You don't need to be a developer. If you can open a terminal and paste commands, you can run BY.

1. Install prerequisites

Tool	Install	Check
Node.js 18+	nodejs.org	node --version
Python 3.11+	python.org	python3 --version
uv	curl -LsSf https://astral.sh/uv/install.sh | sh	uv --version
Claude Code	npm install -g @anthropic-ai/claude-code	claude --version

2. Create your project

mkdir my-campaign && cd my-campaign
npx blatant-why init

This scaffolds everything: 11 MCP servers, 21 agents, 19 skills, 13 slash commands, and a CLAUDE.md orchestration file. Takes about 30 seconds.

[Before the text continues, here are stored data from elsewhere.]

omit [NormOneClass 𝔸] in
/-- NORMALISATION ((1.14) at the top center): `u(Lᵏy) = 1` for `u = twGauge L U₀ U k y`.
[cite: Balaban1985RegularSpaces, (1.14) p.78] -/
theorem twGauge_top {L : ℕ} (hL : 1 ≤ L) (U₀ U : Site d → Fin d → 𝔸ˣ) (k : ℕ) (y : Site d) :
    twGauge L U₀ U k y (((L : ℤ) ^ k) • y) = 1 := by
  rw [twGauge_apply, towerGauge_top hL, towerGauge_top hL, inv_one, one_mul]

/-- **TRANSFER, (1.15) ⟹ (1.19)**: if a `G`-valued `w` brings `U` to (1.15) between all consecutive levels and to
the global axial gauge of the top level at `y`, then `v₀⁻¹·w` (`v₀ = towerGauge L U₀ k y`) brings `U` to (1.19)
relative to `U₀` between all consecutive levels (`\overline{U^{v₀⁻¹w}}ʲ(Γ_{Lz,x}) = Ū₀ʲ(Γ_{Lz,x})`) and to the
relative axial gauge of the top level (`\overline{U^{v₀⁻¹w}}ᵏ(Γ_{y,z}) = Ū₀ᵏ(Γ_{y,z})`).  Pure gauge algebra
((8) of [3]) on top of the tree's covariance p. 78 "`(Ū^{uj})_b = (Ūʲ)ᵘ_b`" (`B7AvgGaugeCovariance.avgIter_gaugeAct`,
inside the analyticity domain of (43): the Prop. 1/2 smallness of [3] and (1.7) for `U₀` and `U`).
[cite: Balaban1985RegularSpaces, (1.19) p.79, (1.15) p.78, p.78 (covariance)] -/
theorem twisted_of_fixed (L : ℕ) (hL : 2 ≤ L) {G : Subgroup 𝔸ˣ} (hG : AvgClosed d L G) (k : ℕ)
    (U₀ U : Site d → Fin d → 𝔸ˣ) (hU₀ : ∀ x κ, U₀ x κ ∈ G) (hU : ∀ x κ, U x κ ∈ G) {α₀ : ℝ} (hα : 0 < α₀)
    (hα3 : C0 d * (α₀ * (L : ℝ) ^ 2) ≤ 1 / 3) (hα2 : 2 * (α₀ * (L : ℝ) ^ 2) ≤ c2' d L)
    (h17₀ : pdev U₀ < α₀ * (L : ℝ) ^ 2 * (((L : ℝ) ^ k)⁻¹) ^ 2)
    (h17 : pdev U < α₀ * (L : ℝ) ^ 2 * (((L : ℝ) ^ k)⁻¹) ^ 2) (y : Site d)
    (w : Site d → 𝔸ˣ) (hw : ∀ x, w x ∈ G)
    (h15 : ∀ n, n < k → ∀ (z : Site d) (r : Fin d → Fin L),
      axialFn (avgIter L (gaugeAct w U) (k - (n + 1))) ((L : ℤ) • z) ((L : ℤ) • z + boxVec L r) = 1)
    (htop : ∀ z, hol (avgIter L (gaugeAct w U) k) y (treeWord (z - y)) = 1) :
    (∀ n, n < k → ∀ (z : Site d) (r : Fin d → Fin L),
      axialFn (avgIter L (gaugeAct ((towerGauge L U₀ k y)⁻¹ * w) U) (k - (n + 1))) ((L : ℤ) • z)
          ((L : ℤ) • z + boxVec L r) =
        axialFn (avgIter L U₀ (k - (n + 1))) ((L : ℤ) • z) ((L : ℤ) • z + boxVec L r)) ∧
    (∀ z, hol (avgIter L (gaugeAct ((towerGauge L U₀ k y)⁻¹ * w) U) k) y (treeWord (z - y)) =
      hol (avgIter L U₀ k) y (treeWord (z - y))) := by
  have hα' : 0 < α₀ * (L : ℝ) ^ 2 := by positivity
  obtain ⟨hv₀G, -, -, hcov₀, h15₀, htop₀⟩ := gaugeFix_global L hL hG k U₀ hU₀ hα hα3 hα2 h17₀ y
  have hv₀U : ∀ x, (towerGauge L U₀ k y)⁻¹ x ∈ U1 𝔸 := fun x => hG.le_U1 (G.inv_mem (hv₀G x))
  have hUw : ∀ x κ, gaugeAct w U x κ ∈ G := gaugeAct_mem_of hU hw
  have h17w : pdev (gaugeAct w U) < α₀ * (L : ℝ) ^ 2 * (((L : ℝ) ^ k)⁻¹) ^ 2 := by
    rw [pdev_gaugeAct (fun x => hG.le_U1 (hw x))]; exact h17
  have hmul : gaugeAct ((towerGauge L U₀ k y)⁻¹ * w) U = gaugeAct (towerGauge L U₀ k y)⁻¹ (gaugeAct w U) :=
    gaugeAct_mul _ _ _
  have hcov : ∀ j ≤ k, avgIter L (gaugeAct ((towerGauge L U₀ k y)⁻¹ * w) U) j =
      gaugeAct (uLev L (towerGauge L U₀ k y)⁻¹ j) (avgIter L (gaugeAct w U) j) := by
    rw [hmul]
    exact avgIter_gaugeAct L hL hG k _ hUw hv₀U hα' hα3 hα2 h17w
  refine ⟨fun n hn z r => ?_, fun z => ?_⟩
  · have e₀ := h15₀ n hn z r
    rw [hcov₀ _ (by omega), axialFn_gaugeAct] at e₀
    rw [hcov _ (by omega), axialFn_gaugeAct, h15 n hn z r, mul_one, eq_inv_mul_of_conj_eq_one e₀]
    simp only [uLev_apply, Pi.inv_apply, inv_inv]
  · have e₀ := htop₀ z
    rw [hcov₀ k le_rfl, hol_treeWord_gaugeAct] at e₀
    rw [hcov k le_rfl, hol_treeWord_gaugeAct, htop z, mul_one, eq_inv_mul_of_conj_eq_one e₀]
    simp only [uLev_apply, Pi.inv_apply, inv_inv]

3. (Optional) Configure compute

BY defaults to local GPU if one is available. Otherwise the first-run questionnaire will help you pick between local, HPC (RunPod / Modal / SLURM), or Tamarind cloud. See Compute Options below.

cp .env.example .env
# Add keys for whichever compute provider you'll use

4. Start designing

claude

Then just tell it what you want:

> "Design VHH nanobodies against PD-L1"

Or use the guided workflow:

> /by:plan-campaign

Or if it's your first time:

> /by:welcome

That's it. Claude Code handles the rest -- research, design, screening, and ranking.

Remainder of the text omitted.